__LISTED ENTRIES__
======

/-
Copyright: cell `pub-ymgap` (HUMAN RULING D-0062), Track A of `YM-PLAN.md`, DAG node N20 (= NE7b); R134 acceleration seat
`pub-ymgap-dag-n20-d` (generation 3), module 2.  Released under the licence of the surrounding project.
-/
import Literature.MathematicalPhysics.QuantumFieldTheory.Balaban1983to89.TorusGeometry
import HarnessLib

/-!
# YM-DAG node N20 (= NE7b): THE BOX REGIONS OF THE DOMINATION LETTER — the fine plaquettes cornered in the `ℓ∞`-ball of radius `ρ` around a
# site, their number `≤ (2ρ+1)^d·d²`, and the MULTIPLICITY with which a fine plaquette is charged by the coarse plaquettes (`≤ (2ρ+1)^d·d²`)
# — the `R P`, `n`, `m` of the (LS)₀ ⇒ (LS)₁ transfer for Bałaban's block averaging (pure torus geometry)

Track A of `YM-PLAN.md` (cell `pub-ymgap`, HUMAN RULING D-0062), node **N20** = spine estimate NE7b (`T4WeightBudget.RelWeightBound`, NOT PRINTED,
NOT PROVED).  Seat `pub-ymgap-dag-n20-d` (R134), generation 3, module 2 (module 1: `…Theorems.BalabanUVNodesN20LCSAvgDomination`, the domination
letter for the (0.4) averaging `avgFun expMeanLogSU`, stated for ANY finite set `R` of fine plaquettes containing those cornered in the `ℓ∞`-ball of
radius `(d+3)L + 2` around the block centre `emb p′₋`).  ONE definition + kernel theorems; 0 `sorry`; standard axioms; COUNT-NEUTRAL.

WHY.  The consumer of the letter — seat `pub-ymgap-dag-n20-c`'s transfer `N20LCSPushforward.localExpMoment_blockMap` (local exponential
plaquette moments of a block-mapped field under the bare Wilson measure) — needs, besides the pointwise letter `hdom`, a region map `R` with
(a) a uniform SIZE bound `#(R P) ≤ n` and (b) a uniform MULTIPLICITY bound `#{P ∈ Q : q ∈ R P} ≤ m` (the tilt per fine plaquette is `m·a`).
THIS FILE supplies the canonical regions and both counts, as torus geometry with no gauge field and no measure:

* `boxRegion x ρ` — the finite set of plaquettes `q` of `T^{(j)}` whose corner lies in the `ℓ∞`-ball of radius `ρ` around `x`
  (`∀ ν, ∃ e : ℤ, |e| ≤ ρ ∧ q₋ ν = x ν + e`; `mem_boxRegion`), the hypothesis shape of module 1's `one_sub_reTr_plaqHol_avgFun_le_mul_sum_of_box` and
  of `HistoryTailWalkLocality.walkLocal_of_box`;
* **`card_boxRegion_le`** — `#(boxRegion x ρ) ≤ (2ρ+1)^d · d²` (the offset vector and the two directions determine the plaquette; the torus may
  be smaller than the box — the bound counts labels, not sites);
* **`card_filter_mem_boxRegion_emb_le`** — MULTIPLICITY (standing range `j + 1 ≤ m + K`): for every fine plaquette `q` and every finite family `Q`
  of coarse plaquettes, `#{P ∈ Q : q ∈ boxRegion (emb P₋) ρ} ≤ (2ρ+1)^d · d²` (`q₋ = emb P₋ + e` pins `emb P₋`, and `emb` is injective on
  `T^{(j+1)}` by `Site.blockOf_emb`).

HONEST FRAMING.  Bookkeeping for the letter's consumer; crude counts (`d²` for the `d(d−1)/2` direction pairs).  NE7b NOT PRINTED ∕ NOT PROVED;
(α)-instance 0∕1; N20 NOT discharged; typed 28∕28, discharged count untouched; one finite four-torus at fixed `ε` — NOT ℝ⁴, NOT infinite
volume, NOT OS, NOT a mass gap, NOT Clay.

References: T. Bałaban, CMP 109 (1987) 249–301 [Balaban1987RG1] ((0.1)–(0.3) pp.251–252: the tori `T^{(j)}`, blocks and centres).
-/

noncomputable section

open scoped BigOperators

namespace Summit.QuantumFields.YangMills.BalabanUVNodes.N20LCSAvgDominationRegion

open Literature.MathematicalPhysics.QuantumFieldTheory.Balaban1983to89


variable {P : Params} {j : ℕ}

/-! ## §1 The box regions -/

open scoped Classical in
/-- THE BOX REGION of radius `ρ` around a site `x` of `T^{(j)}`: the plaquettes whose corner has every coordinate of the form `x ν + e`, `e ∈ ℤ`,
`|e| ≤ ρ`. [cite: Balaban1987RG1, (0.3) p.252] -/
def boxRegion (x : Site P j) (ρ : ℕ) : Finset (Plaq P j) :=
  Finset.univ.filter fun q => ∀ ν, ∃ e : ℤ, |e| ≤ (ρ : ℤ) ∧ q.src ν = x ν + (e : ZMod (P.sitesPerDir j))

/-- Membership in the box region. [folklore] -/
theorem mem_boxRegion {x : Site P j} {ρ : ℕ} {q : Plaq P j} :
    q ∈ boxRegion x ρ ↔ ∀ ν, ∃ e : ℤ, |e| ≤ (ρ : ℤ) ∧ q.src ν = x ν + (e : ZMod (P.sitesPerDir j)) := by
  classical
  simp only [boxRegion, Finset.mem_filter, Finset.mem_univ, true_and]

/-- The hypothesis shape of the letter: every plaquette cornered in the box belongs to the box region. [folklore] -/
theorem mem_boxRegion_of_corner {x : Site P j} {ρ : ℕ} (z : Site P j)
    (hz : ∀ ν, ∃ e : ℤ, |e| ≤ (ρ : ℤ) ∧ z ν = x ν + (e : ZMod (P.sitesPerDir j))) (a b : Fin P.d) (h : a < b) :
    (⟨z, a, b, h⟩ : Plaq P j) ∈ boxRegion x ρ :=
  mem_boxRegion.mpr hz

/-! ## §2 Counting: labels by (offset vector, two directions) -/

/-- Two plaquettes with the same corner and directions are equal. [folklore] -/
private theorem plaq_eq_of {q₁ q₂ : Plaq P j} (hs : q₁.src = q₂.src) (hμ : q₁.μ = q₂.μ) (hν : q₁.ν = q₂.ν) : q₁ = q₂ := by
  cases q₁; cases q₂
  simp only at hs hμ hν
  subst hs; subst hμ; subst hν
  rfl

/-- The label space `{0,…,2ρ}^d × (directions)²` has `(2ρ+1)^d·d²` elements. [folklore] -/
private theorem card_labels (d ρ : ℕ) :
    Fintype.card ((Fin d → Fin (2 * ρ + 1)) × Fin d × Fin d) = (2 * ρ + 1) ^ d * d ^ 2 := by
  simp only [Fintype.card_prod, Fintype.card_fun, Fintype.card_fin]
  ring

/-- **A GENERIC COUNT**: a finite family of plaquettes of `T^{(k)}`, each carrying an offset vector `e q ∈ [−ρ, ρ]^d` that together with the two
directions DETERMINES the plaquette, has at most `(2ρ+1)^d·d²` members. [folklore] -/
theorem card_le_of_offset_labels {k : ℕ} (S : Finset (Plaq P k)) (ρ : ℕ) (e : Plaq P k → Fin P.d → ℤ)
    (he : ∀ q ∈ S, ∀ ι, |e q ι| ≤ (ρ : ℤ))
    (hinj : ∀ q₁ ∈ S, ∀ q₂ ∈ S, e q₁ = e q₂ → q₁.μ = q₂.μ → q₁.ν = q₂.ν → q₁ = q₂) :
    S.card ≤ (2 * ρ + 1) ^ P.d * P.d ^ 2 := by
  classical
  let f : Plaq P k → (Fin P.d → Fin (2 * ρ + 1)) × Fin P.d × Fin P.d := fun q =>
    (fun ι => ⟨min (e q ι + ρ).toNat (2 * ρ), by omega⟩, q.μ, q.ν)
  have hcard : S.card ≤ (Finset.univ : Finset ((Fin P.d → Fin (2 * ρ + 1)) × Fin P.d × Fin P.d)).card := by
    refine Finset.card_le_card_of_injOn f (fun q _ => Finset.mem_univ _) ?_
    intro q₁ hq₁ q₂ hq₂ hf
    have hq₁' : q₁ ∈ S := Finset.mem_coe.mp hq₁
    have hq₂' : q₂ ∈ S := Finset.mem_coe.mp hq₂
    have hμ : q₁.μ = q₂.μ := by have := congrArg (fun g => g.2.1) hf; simpa [f] using this
    have hν : q₁.ν = q₂.ν := by have := congrArg (fun g => g.2.2) hf; simpa [f] using this
    refine hinj q₁ hq₁' q₂ hq₂' (funext fun ι => ?_) hμ hν
    have hfι : min (e q₁ ι + ρ).toNat (2 * ρ) = min (e q₂ ι + ρ).toNat (2 * ρ) := by
      have := congrArg (fun g => ((g.1 ι : Fin (2 * ρ + 1)) : ℕ)) hf
      simpa [f] using this
    have h1 := abs_le.mp (he q₁ hq₁' ι)
    have h2 := abs_le.mp (he q₂ hq₂' ι)
    have hm1 : min (e q₁ ι + ρ).toNat (2 * ρ) = (e q₁ ι + ρ).toNat := min_eq_left (by omega)
    have hm2 : min (e q₂ ι + ρ).toNat (2 * ρ) = (e q₂ ι + ρ).toNat := min_eq_left (by omega)
    rw [hm1, hm2] at hfι
    omega
  rwa [Finset.card_univ, card_labels] at hcard

/-- **THE SIZE OF A BOX REGION**: `#(boxRegion x ρ) ≤ (2ρ+1)^d · d²`. [cite: Balaban1987RG1, (0.3) p.252] -/
theorem card_boxRegion_le (x : Site P j) (ρ : ℕ) : (boxRegion x ρ).card ≤ (2 * ρ + 1) ^ P.d * P.d ^ 2 := by
  have hoff : ∀ q ∈ boxRegion x ρ, ∀ ι, ∃ e : ℤ, |e| ≤ (ρ : ℤ) ∧ q.src ι = x ι + (e : ZMod (P.sitesPerDir j)) :=
    fun q hq => mem_boxRegion.mp hq
  choose! e he hsrc using hoff
  refine card_le_of_offset_labels _ ρ e (fun q hq ι => he q hq ι) fun q₁ hq₁ q₂ hq₂ hee hμ hν => ?_
  refine plaq_eq_of (funext fun ι => ?_) hμ hν
  rw [hsrc q₁ hq₁ ι, hsrc q₂ hq₂ ι, hee]

/-! ## §3 Multiplicity: how many coarse plaquettes charge a given fine plaquette -/

open scoped Classical in
/-- **THE MULTIPLICITY OF THE BOX REGIONS AROUND THE BLOCK CENTRES** (standing range `j + 1 ≤ m + K`): a fine plaquette `q` lies in
`boxRegion (emb P₋) ρ` for at most `(2ρ+1)^d · d²` coarse plaquettes `P` of any finite family `Q` — `q₋ ν = (emb P₋) ν + e` pins `emb P₋ = q₋ − e`,
and `emb` is injective (`Site.blockOf_emb`). [cite: Balaban1987RG1, (0.1)-(0.3) pp.251-252] -/
theorem card_filter_mem_boxRegion_emb_le (hj : j + 1 ≤ P.m + P.K) (Q : Finset (Plaq P (j + 1))) (q : Plaq P j) (ρ : ℕ) :
    (Q.filter fun p : Plaq P (j + 1) => q ∈ boxRegion (emb p.src) ρ).card ≤ (2 * ρ + 1) ^ P.d * P.d ^ 2 := by
  classical
  set T := Q.filter fun p : Plaq P (j + 1) => q ∈ boxRegion (emb p.src) ρ with hT
  have hoff : ∀ p ∈ T, ∀ ι, ∃ e : ℤ, |e| ≤ (ρ : ℤ) ∧ q.src ι = (emb p.src) ι + (e : ZMod (P.sitesPerDir j)) := by
    intro p hp
    exact mem_boxRegion.mp (Finset.mem_filter.mp hp).2
  choose! e he hsrc using hoff
  refine card_le_of_offset_labels T ρ e (fun p hp ι => he p hp ι) fun p₁ hp₁ p₂ hp₂ hee hμ hν => ?_
  have hemb : emb p₁.src = emb p₂.src := by
    funext ι
    have h₁ := hsrc p₁ hp₁ ι
    have h₂ := hsrc p₂ hp₂ ι
    rw [hee] at h₁
    -- `q₋ ι = emb p₁₋ ι + e = emb p₂₋ ι + e`
    have := h₁.symm.trans h₂
    exact add_right_cancel this
  have hsrc' : p₁.src = p₂.src := by
    rw [← Site.blockOf_emb hj p₁.src, ← Site.blockOf_emb hj p₂.src, hemb]
  exact plaq_eq_of hsrc' hμ hν

open scoped Classical in
/-- The same bound for the number of ALL coarse plaquettes charging `q`. [cite: Balaban1987RG1, (0.1)-(0.3) pp.251-252] -/
theorem card_univ_filter_mem_boxRegion_emb_le (hj : j + 1 ≤ P.m + P.K) (q : Plaq P j) (ρ : ℕ) :
    ((Finset.univ : Finset (Plaq P (j + 1))).filter fun p : Plaq P (j + 1) => q ∈ boxRegion (emb p.src) ρ).card ≤ (2 * ρ + 1) ^ P.d * P.d ^ 2 :=
  card_filter_mem_boxRegion_emb_le hj Finset.univ q ρ

end Summit.QuantumFields.YangMills.BalabanUVNodes.N20LCSAvgDominationRegion

end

======

__INSTRUCTIONS FOR THE TASK__
The lines you need are those with the word "consumer"; list them from the entries.

__TASK OUTPUT__
WHY.  The consumer of the letter — seat `pub-ymgap-dag-n20-c`'s transfer `N20LCSPushforward.localExpMoment_blockMap` (local exponential
HONEST FRAMING.  Bookkeeping for the letter's consumer; crude counts (`d²` for the `d(d−1)/2` direction pairs).  NE7b NOT PRINTED ∕ NOT PROVED;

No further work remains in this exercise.